[SystemSafety] Fault, Failure and Reliability Again (short)
Mike Ellims
michael.ellims at tesco.net
Wed Mar 4 16:58:22 CET 2015
Some time back I had the opportunity to sit down with the heads of the FAA
certification panel (we were doing something unusual) and we discussed this
to a great extent. The outcome is that for the purposes of certification the
failure rate of software is not considered as the FAA do not believe it
possible to reliably calculate a failure rate for software.

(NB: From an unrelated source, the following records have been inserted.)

import Mathlib
import Summits.ValiantsHypothesis.ValiantsHypothesis.Theorems.TwoProducts.Negative.CommonPadding
import Summits.ValiantsHypothesis.ValiantsHypothesis.Theorems.TwoProducts.Negative.RankTwoPaddingResidual
import Summits.ValiantsHypothesis.ValiantsHypothesis.Theorems.TwoProducts.Negative.FullPadding
import Summits.ValiantsHypothesis.ValiantsHypothesis.Theorems.TwoProducts.Negative.FullPaddingThresholds
import HarnessLib

/-!
# NEGATIVE lane (val-neg-1 g5): the residual LAW of the relation ladder IS `PlanarCellBound`

Helper file for crux `stmt-ValiantsHypothesis-5906` (filed `--supports`; closes NO item, proves NO summit statement, does NOT prove
`TwoProducts`, `PlanarCellBound`, any `ResidualLawV…` or VP ≠ VNP; 0 `def`s).  Sequel to `Negative/FullPadding.lean`,
`Negative/FullPaddingThresholds.lean`, `Negative/RankTwoPaddingResidual.lean` (same seat).

MAIN THEOREM `planarCellBound_of_residualV12`: the text of `ResidualLawV12` (workfile `Cruxes/TwoProducts/Lines/relation_ladder.lean`, its
Cruxes-side `ClassCover` unfolded verbatim) IMPLIES the text of `PlanarCellBound` (verbatim the hypothesis `hP` of the landed
`twoProducts_of_planarCellBound`, = `Cruxes/TwoProducts/Lines/planar_cell.lean :: PlanarCellBound`) with `(a, b) ↦ (9a, b + 64a)`.
Mechanism: pad `(u, v)` by `g = 4k`, `k = m + 4 (log₂(t+2) + 1)` gadget pairs `X^{c_i s} + X^{2 c_i s}`, `c_i = 2·5^i`, common to both sides;
then `2^{m+2g} (t+2)^4 < 5^g`, so (R5) and (R1_r) hold for the padded instance OUTRIGHT (`FullPaddingThresholds`), the cells of `(u, v)` are cells
of the padded pair (`FullPadding`), and the padded size `m + 2g = 9m + 32(log₂(t+2)+1)` costs `2^{a(m+2g)} ≤ 2^{9am} (t+2)^{64a}`.

COROLLARIES (`Iff`s, all as `∃ a b` laws): `ResidualLawV12 ⇔ PlanarCellBound`, `ResidualLawV20 ⇔ PlanarCellBound`, and the v21 CANDIDATE's
residual `(R5) ∧ (R1_r) ∧ ¬HasDatum ⇒ cells small` `⇔ PlanarCellBound`.  READING (numbers, not adjectives): the rungs (R5), (R1_r) and every
datum hatch of v14…v21 excise NO asymptotic content — the line's residual stub is, up to `(a, b) ↦ (9a, b + 66a)`, the statement `PlanarCellBound`
that the line set out to reduce.  Nothing here bears on the truth of `PlanarCellBound` / 5906.  [folklore]
-/

namespace Summit.ValiantsHypothesis.Theorems.TwoProducts.Negative.FullPaddingResidual

open Finset MvPolynomial
open Summit.ValiantsHypothesis.ValiantsHypothesis.Theorems.NewtonUnitEquations.TwoProducts.FormalLogLinearisation
open Summit.ValiantsHypothesis.ValiantsHypothesis.Theorems.NewtonUnitEquations.TwoProducts.PlanarCell
open Summit.ValiantsHypothesis.ValiantsHypothesis.Theorems.NewtonUnitEquations.TwoProducts.PermutationType
  (msetT PermType RankOneCoincidences)
open Summit.ValiantsHypothesis.Theorems.TwoProducts.Negative.CommonPadding
open Summit.ValiantsHypothesis.Theorems.TwoProducts.Negative.FullPadding
open Summit.ValiantsHypothesis.Theorems.TwoProducts.Negative.FullPaddingThresholds
open Summit.ValiantsHypothesis.Theorems.TwoProducts.Negative.RankTwoPaddingResidual
  (residualV20_iff_residualV12 residualNoDatum_iff_residualV12)

variable {m : ℕ}

/-! ### Arithmetic of the padding size `g = 4k`, `k = m + 4(L+1)`, `2^L ≤ t+2 < 2^{L+1}` -/

/-- The numeric condition `2^{m+2g} (t+2)^4 < 5^g`. [folklore] -/
theorem fullPadding_condition {m t L k : ℕ} (hL : t + 2 < 2 ^ (L + 1)) (hk : k = m + 4 * (L + 1)) :
    2 ^ (m + (4 * k + 4 * k)) * (t + 2) ^ 4 < 5 ^ (4 * k) := by
  have h2 : 2 ^ m * (2 ^ (L + 1)) ^ 4 = 2 ^ k := by
    rw [← pow_mul, ← pow_add, hk]; ring_nf
  have h3 : 2 ^ (m + (4 * k + 4 * k)) = 2 ^ m * 256 ^ k := by
    rw [pow_add, show 4 * k + 4 * k = 8 * k by ring, pow_mul]; norm_num
  have h4 : 5 ^ (4 * k) = 625 ^ k := by rw [pow_mul]; norm_num
  have h5 : 2 ^ k * 256 ^ k = 512 ^ k := by rw [← mul_pow]; norm_num
  have h6 : 512 ^ k ≤ 625 ^ k := Nat.pow_le_pow_left (by norm_num) k
  calc 2 ^ (m + (4 * k + 4 * k)) * (t + 2) ^ 4 = 2 ^ m * (t + 2) ^ 4 * 256 ^ k := by rw [h3]; ring
    _ < 2 ^ m * (2 ^ (L + 1)) ^ 4 * 256 ^ k := by gcongr
    _ = 2 ^ k * 256 ^ k := by rw [h2]
    _ = 512 ^ k := h5
    _ ≤ 625 ^ k := h6
    _ = 5 ^ (4 * k) := h4.symm

/-- The cost of the padding: `2^{a(m+2g)} (t+2)^b ≤ 2^{9am} (t+2)^{b+64a}`. [folklore] -/
theorem fullPadding_cost {m t L k : ℕ} (a b : ℕ) (hL : 2 ^ L ≤ t + 2) (hk : k = m + 4 * (L + 1)) :
    2 ^ (a * (m + (4 * k + 4 * k))) * (t + 2) ^ b ≤ 2 ^ ((9 * a) * m) * (t + 2) ^ (b + 64 * a) := by
  have e1 : a * (m + (4 * k + 4 * k)) = (9 * a) * m + (32 * a) * (L + 1) := by rw [hk]; ring
  have hL1 : 2 ^ (L + 1) ≤ (t + 2) ^ 2 := by
    calc 2 ^ (L + 1) = 2 ^ L * 2 := pow_succ _ _
      _ ≤ (t + 2) * (t + 2) := Nat.mul_le_mul hL (by omega)
      _ = (t + 2) ^ 2 := (sq _).symm
  have e2 : 2 ^ ((32 * a) * (L + 1)) ≤ (t + 2) ^ (64 * a) := by
    calc 2 ^ ((32 * a) * (L + 1)) = (2 ^ (L + 1)) ^ (32 * a) := by rw [mul_comm, pow_mul]
      _ ≤ ((t + 2) ^ 2) ^ (32 * a) := Nat.pow_le_pow_left hL1 _
      _ = (t + 2) ^ (64 * a) := by rw [← pow_mul]; ring_nf
  calc 2 ^ (a * (m + (4 * k + 4 * k))) * (t + 2) ^ b
      = 2 ^ ((9 * a) * m) * 2 ^ ((32 * a) * (L + 1)) * (t + 2) ^ b := by rw [e1, pow_add]
    _ ≤ 2 ^ ((9 * a) * m) * (t + 2) ^ (64 * a) * (t + 2) ^ b := Nat.mul_le_mul_right _ (Nat.mul_le_mul_left _ e2)
    _ = 2 ^ ((9 * a) * m) * (t + 2) ^ (b + 64 * a) := by rw [pow_add]; ring

/-! ### `ResidualLawV12 ⇒ PlanarCellBound` -/

/-- **The v12 residual implies `PlanarCellBound`** (texts verbatim; `(a, b) ↦ (9a, b + 64a)`). [folklore] -/
theorem planarCellBound_of_residualV12
    (h : ∃ a b : ℕ, ∀ (m t : ℕ), 2 ≤ t → ∀ (u v : Fin m → MvPolynomial (Fin 2) ℂ),
      (∀ j, coeff 0 (u j) = 0 ∧ (u j).support.card ≤ t) → (∀ j, coeff 0 (v j) = 0 ∧ (v j).support.card ≤ t) →
      (∀ (J : Finset (Fin m)) (j₀ : Fin m), j₀ ∈ J →
        BlockSmall (fun j => (u j).support ∪ (v j).support) J (2 ^ m * (t + 2) ^ 4) →
        ¬ PermType (mergeA (fun j => (u j).support ∪ (v j).support) J j₀)) →
      (∀ (r : ℕ) (Jc : Fin r → Finset (Fin m)) (ac bc : Fin r → Fin m → Expo),
        (∀ a ∈ tuples (fun j => (u j).support ∪ (v j).support), ∀ b ∈ tuples (fun j => (u j).support ∪ (v j).support),
          a ≠ b → ∑ j, a j = ∑ j, b j →
          ∃ k : Fin r, (∀ j, a j ≠ b j ↔ j ∈ Jc k) ∧
            ((∀ j ∈ Jc k, a j = ac k j ∧ b j = bc k j) ∨ (∀ j ∈ Jc k, a j = bc k j ∧ b j = ac k j))) →
        2 ^ m * (t + 2) ^ 4 < 2 * (m + 1) * (3 * (2 + m + m.choose 2) ^ 2) ^ r) →
      ∀ (R : Expo → Expo → Prop) (S : Finset Expo), IsCellFamily u v R S → S.card ≤ 2 ^ (a * m) * (t + 2) ^ b) :
    ∃ a b : ℕ, ∀ (m t : ℕ), 2 ≤ t → ∀ (u v : Fin m → MvPolynomial (Fin 2) ℂ),
      (∀ j, coeff 0 (u j) = 0 ∧ (u j).support.card ≤ t) → (∀ j, coeff 0 (v j) = 0 ∧ (v j).support.card ≤ t) →
      ∀ (R : Expo → Expo → Prop) (S : Finset Expo),
        (∀ l ∈ S, ∃ ξ : Fin 2 → ℝ, ValidWeight u v ξ ∧ IsStrictTop ξ (logSupport u v) l ∧
          ∀ e ∈ ((Finset.univ.biUnion fun j => (u j).support) ∪ Finset.univ.biUnion fun j => (v j).support),
          ∀ e' ∈ ((Finset.univ.biUnion fun j => (u j).support) ∪ Finset.univ.biUnion fun j => (v j).support),
            (R e e' ↔ wt ξ e ≤ wt ξ e')) →
        S.card ≤ 2 ^ (a * m) * (t + 2) ^ b := by
  obtain ⟨a, b, h⟩ := h
  refine ⟨9 * a, b + 64 * a, fun m t ht u v hu hv R S hS => ?_⟩
  change IsCellFamily u v R S at hS
  rcases S.eq_empty_or_nonempty with rfl | hne
  · simp
  have hT := tailSupport_nonempty_of_isCellFamily hS hne
  have hs0 := tailSum_ne_zero (fun j => (hu j).1) (fun j => (hv j).1) hT
  obtain ⟨L, hLdef⟩ : ∃ L, L = Nat.log 2 (t + 2) := ⟨_, rfl⟩
  obtain ⟨k, hk⟩ : ∃ k, k = m + 4 * (L + 1) := ⟨_, rfl⟩
  have hlt : t + 2 < 2 ^ (L + 1) := by rw [hLdef]; exact Nat.lt_pow_succ_log_self (by norm_num) _
  have hle : 2 ^ L ≤ t + 2 := by rw [hLdef]; exact Nat.pow_log_le_self 2 (by omega)
  have hC := fullPadding_condition hlt hk
  obtain ⟨hu', hv', -, -, -, hcell⟩ := fullPadding_spec (g := 4 * k) ht u v hu hv hT _ rfl
  obtain ⟨R', hS'⟩ := hcell R S hS
  exact (h (m + (4 * k + 4 * k)) t ht _ _ hu' hv'
    (fullPadding_noSmallPermMerge (t := t) _ hs0 (fullPadding_letters (m := m) (g := 4 * k) u v hs0 _ rfl) hC)
    (fullPadding_noCheapCover (t := t) _ hs0 (fullPadding_letters (m := m) (g := 4 * k) u v hs0 _ rfl) hC)
    R' S hS').trans (fullPadding_cost a b hle hk)

/-- **`ResidualLawV12 ⇔ PlanarCellBound`** as `∃ a b` laws. [folklore] -/
theorem residualV12_iff_planarCellBound :
    (∃ a b : ℕ, ∀ (m t : ℕ), 2 ≤ t → ∀ (u v : Fin m → MvPolynomial (Fin 2) ℂ),
      (∀ j, coeff 0 (u j) = 0 ∧ (u j).support.card ≤ t) → (∀ j, coeff 0 (v j) = 0 ∧ (v j).support.card ≤ t) →
      (∀ (J : Finset (Fin m)) (j₀ : Fin m), j₀ ∈ J →
        BlockSmall (fun j => (u j).support ∪ (v j).support) J (2 ^ m * (t + 2) ^ 4) →
        ¬ PermType (mergeA (fun j => (u j).support ∪ (v j).support) J j₀)) →
      (∀ (r : ℕ) (Jc : Fin r → Finset (Fin m)) (ac bc : Fin r → Fin m → Expo),
        (∀ a ∈ tuples (fun j => (u j).support ∪ (v j).support), ∀ b ∈ tuples (fun j => (u j).support ∪ (v j).support),
          a ≠ b → ∑ j, a j = ∑ j, b j →
          ∃ k : Fin r, (∀ j, a j ≠ b j ↔ j ∈ Jc k) ∧
            ((∀ j ∈ Jc k, a j = ac k j ∧ b j = bc k j) ∨ (∀ j ∈ Jc k, a j = bc k j ∧ b j = ac k j))) →
        2 ^ m * (t + 2) ^ 4 < 2 * (m + 1) * (3 * (2 + m + m.choose 2) ^ 2) ^ r) →
      ∀ (R : Expo → Expo → Prop) (S : Finset Expo), IsCellFamily u v R S → S.card ≤ 2 ^ (a * m) * (t + 2) ^ b) ↔
    (∃ a b : ℕ, ∀ (m t : ℕ), 2 ≤ t → ∀ (u v : Fin m → MvPolynomial (Fin 2) ℂ),
      (∀ j, coeff 0 (u j) = 0 ∧ (u j).support.card ≤ t) → (∀ j, coeff 0 (v j) = 0 ∧ (v j).support.card ≤ t) →
      ∀ (R : Expo → Expo → Prop) (S : Finset Expo),
        (∀ l ∈ S, ∃ ξ : Fin 2 → ℝ, ValidWeight u v ξ ∧ IsStrictTop ξ (logSupport u v) l ∧
          ∀ e ∈ ((Finset.univ.biUnion fun j => (u j).support) ∪ Finset.univ.biUnion fun j => (v j).support),
          ∀ e' ∈ ((Finset.univ.biUnion fun j => (u j).support) ∪ Finset.univ.biUnion fun j => (v j).support),
            (R e e' ↔ wt ξ e ≤ wt ξ e')) →
        S.card ≤ 2 ^ (a * m) * (t + 2) ^ b) :=
  ⟨planarCellBound_of_residualV12, fun ⟨a, b, h⟩ =>
    ⟨a, b, fun m t ht u v hu hv _ _ R S hS => h m t ht u v hu hv R S hS⟩⟩

/-- **`ResidualLawV20 ⇔ PlanarCellBound`** as `∃ a b` laws (v20 = the registered skeleton's residual; its seven datum hatches and the
Cruxes-side `ClassCover` unfolded verbatim). [folklore] -/
theorem residualV20_iff_planarCellBound :
    (∃ a b : ℕ, ∀ (m t : ℕ), 2 ≤ t → ∀ (u v : Fin m → MvPolynomial (Fin 2) ℂ),
      (∀ j, coeff 0 (u j) = 0 ∧ (u j).support.card ≤ t) → (∀ j, coeff 0 (v j) = 0 ∧ (v j).support.card ≤ t) →
      (∀ (J : Finset (Fin m)) (j₀ : Fin m), j₀ ∈ J →
        BlockSmall (fun j => (u j).support ∪ (v j).support) J (2 ^ m * (t + 2) ^ 4) →
        ¬ PermType (mergeA (fun j => (u j).support ∪ (v j).support) J j₀)) →
      (∀ (r : ℕ) (Jc : Fin r → Finset (Fin m)) (ac bc : Fin r → Fin m → Expo),
        (∀ a ∈ tuples (fun j => (u j).support ∪ (v j).support), ∀ b ∈ tuples (fun j => (u j).support ∪ (v j).support),
          a ≠ b → ∑ j, a j = ∑ j, b j →
          ∃ k : Fin r, (∀ j, a j ≠ b j ↔ j ∈ Jc k) ∧
            ((∀ j ∈ Jc k, a j = ac k j ∧ b j = bc k j) ∨ (∀ j ∈ Jc k, a j = bc k j ∧ b j = ac k j))) →
        2 ^ m * (t + 2) ^ 4 < 2 * (m + 1) * (3 * (2 + m + m.choose 2) ^ 2) ^ r) →
      (¬ ∃ α β γ δ : Expo, α ≠ β ∧ α ≠ γ ∧ α ≠ δ ∧ β ≠ γ ∧ β ≠ δ ∧ γ ≠ δ ∧ α + β = γ + δ ∧
        RankOneCoincidences (fun j => (u j).support ∪ (v j).support)
          (Finsupp.single γ 1 + Finsupp.single δ 1) (Finsupp.single α 1 + Finsupp.single β 1)) →
      (¬ ∃ α β γ : Expo, α ≠ β ∧ α ≠ γ ∧ β ≠ γ ∧ α = β + γ ∧
        RankOneCoincidences (fun j => (u j).support ∪ (v j).support)
          (Finsupp.single β 1 + Finsupp.single γ 1) (Finsupp.single α 1)) →
      (¬ ∃ α β γ : Expo, α ≠ β ∧ α ≠ γ ∧ β ≠ γ ∧ α + γ = β + β ∧
        RankOneCoincidences (fun j => (u j).support ∪ (v j).support)
          (Finsupp.single β 2) (Finsupp.single α 1 + Finsupp.single γ 1)) →
      (¬ ∃ (α β γ : Expo) (q r : ℕ), 1 ≤ q ∧ 1 ≤ r ∧ α ≠ β ∧ α ≠ γ ∧ β ≠ γ ∧ α = q • β + r • γ ∧
        RankOneCoincidences (fun j => (u j).support ∪ (v j).support)
          (Finsupp.single β q + Finsupp.single γ r) (Finsupp.single α 1)) →
      (¬ ∃ α β γ : Expo, ∃ q r : ℕ, α ≠ β ∧ α ≠ γ ∧ β ≠ γ ∧ 1 ≤ q ∧ 1 ≤ r ∧ q • α + r • γ = (q + r) • β ∧
        RankOneCoincidences (fun j => (u j).support ∪ (v j).support)
          (Finsupp.single β (q + r)) (Finsupp.single α q + Finsupp.single γ r)) →
      (¬ ∃ (α β γ : Expo) (p q r : ℕ), 1 ≤ p ∧ 1 ≤ q ∧ 1 ≤ r ∧ α ≠ β ∧ α ≠ γ ∧ β ≠ γ ∧ p • α = q • β + r • γ ∧
        RankOneCoincidences (fun j => (u j).support ∪ (v j).support)
          (Finsupp.single β q + Finsupp.single γ r) (Finsupp.single α p)) →
      (¬ ∃ (α β : Expo) (p q : ℕ), 1 ≤ p ∧ 1 ≤ q ∧ α ≠ β ∧ p • α = q • β ∧
        RankOneCoincidences (fun j => (u j).support ∪ (v j).support) (Finsupp.single β q) (Finsupp.single α p)) →
      ∀ (R : Expo → Expo → Prop) (S : Finset Expo), IsCellFamily u v R S → S.card ≤ 2 ^ (a * m) * (t + 2) ^ b) ↔
    (∃ a b : ℕ, ∀ (m t : ℕ), 2 ≤ t → ∀ (u v : Fin m → MvPolynomial (Fin 2) ℂ),
      (∀ j, coeff 0 (u j) = 0 ∧ (u j).support.card ≤ t) → (∀ j, coeff 0 (v j) = 0 ∧ (v j).support.card ≤ t) →
      ∀ (R : Expo → Expo → Prop) (S : Finset Expo),
        (∀ l ∈ S, ∃ ξ : Fin 2 → ℝ, ValidWeight u v ξ ∧ IsStrictTop ξ (logSupport u v) l ∧
          ∀ e ∈ ((Finset.univ.biUnion fun j => (u j).support) ∪ Finset.univ.biUnion fun j => (v j).support),
          ∀ e' ∈ ((Finset.univ.biUnion fun j => (u j).support) ∪ Finset.univ.biUnion fun j => (v j).support),
            (R e e' ↔ wt ξ e ≤ wt ξ e')) →
        S.card ≤ 2 ^ (a * m) * (t + 2) ^ b) :=
  residualV20_iff_residualV12.trans residualV12_iff_planarCellBound

/-- **The v21 CANDIDATE's residual `⇔ PlanarCellBound`** as `∃ a b` laws ((R5) ∧ (R1_r) ∧ `¬ HasDatum`, `HasDatum` unfolded). [folklore] -/
theorem residualNoDatum_iff_planarCellBound :
    (∃ a b : ℕ, ∀ (m t : ℕ), 2 ≤ t → ∀ (u v : Fin m → MvPolynomial (Fin 2) ℂ),
      (∀ j, coeff 0 (u j) = 0 ∧ (u j).support.card ≤ t) → (∀ j, coeff 0 (v j) = 0 ∧ (v j).support.card ≤ t) →
      (∀ (J : Finset (Fin m)) (j₀ : Fin m), j₀ ∈ J →
        BlockSmall (fun j => (u j).support ∪ (v j).support) J (2 ^ m * (t + 2) ^ 4) →
        ¬ PermType (mergeA (fun j => (u j).support ∪ (v j).support) J j₀)) →
      (∀ (r : ℕ) (Jc : Fin r → Finset (Fin m)) (ac bc : Fin r → Fin m → Expo),
        (∀ a ∈ tuples (fun j => (u j).support ∪ (v j).support), ∀ b ∈ tuples (fun j => (u j).support ∪ (v j).support),
          a ≠ b → ∑ j, a j = ∑ j, b j →
          ∃ k : Fin r, (∀ j, a j ≠ b j ↔ j ∈ Jc k) ∧
            ((∀ j ∈ Jc k, a j = ac k j ∧ b j = bc k j) ∨ (∀ j ∈ Jc k, a j = bc k j ∧ b j = ac k j))) →
        2 ^ m * (t + 2) ^ 4 < 2 * (m + 1) * (3 * (2 + m + m.choose 2) ^ 2) ^ r) →
      (¬ ∃ ρp ρm : Expo →₀ ℕ, RankOneCoincidences (fun j => (u j).support ∪ (v j).support) ρp ρm) →
      ∀ (R : Expo → Expo → Prop) (S : Finset Expo), IsCellFamily u v R S → S.card ≤ 2 ^ (a * m) * (t + 2) ^ b) ↔
    (∃ a b : ℕ, ∀ (m t : ℕ), 2 ≤ t → ∀ (u v : Fin m → MvPolynomial (Fin 2) ℂ),
      (∀ j, coeff 0 (u j) = 0 ∧ (u j).support.card ≤ t) → (∀ j, coeff 0 (v j) = 0 ∧ (v j).support.card ≤ t) →
      ∀ (R : Expo → Expo → Prop) (S : Finset Expo),
        (∀ l ∈ S, ∃ ξ : Fin 2 → ℝ, ValidWeight u v ξ ∧ IsStrictTop ξ (logSupport u v) l ∧
          ∀ e ∈ ((Finset.univ.biUnion fun j => (u j).support) ∪ Finset.univ.biUnion fun j => (v j).support),
          ∀ e' ∈ ((Finset.univ.biUnion fun j => (u j).support) ∪ Finset.univ.biUnion fun j => (v j).support),
            (R e e' ↔ wt ξ e ≤ wt ξ e')) →
        S.card ≤ 2 ^ (a * m) * (t + 2) ^ b) :=
  residualNoDatum_iff_residualV12.trans residualV12_iff_planarCellBound

end Summit.ValiantsHypothesis.Theorems.TwoProducts.Negative.FullPaddingResidual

The figure of 10^(-9) applies ONLY to hardware; software is required to meet
the process/quality requirements as given in DO-178 and verified means of
audit (i.e. they come in and work you over ;-).
Cheers.
-----Original Message-----
From: systemsafety-bounces at lists.techfak.uni-bielefeld.de
[mailto:systemsafety-bounces at lists.techfak.uni-bielefeld.de] On Behalf Of
Peter Bernard Ladkin
Sent: 04 March 2015 14:55
To: systemsafety at lists.techfak.uni-bielefeld.de
Subject: Re: [SystemSafety] Fault, Failure and Reliability Again (short)
On 2015-03-04 15:22 , Peter Bernard Ladkin wrote:
> I didn't say "standards", I said certification requirements.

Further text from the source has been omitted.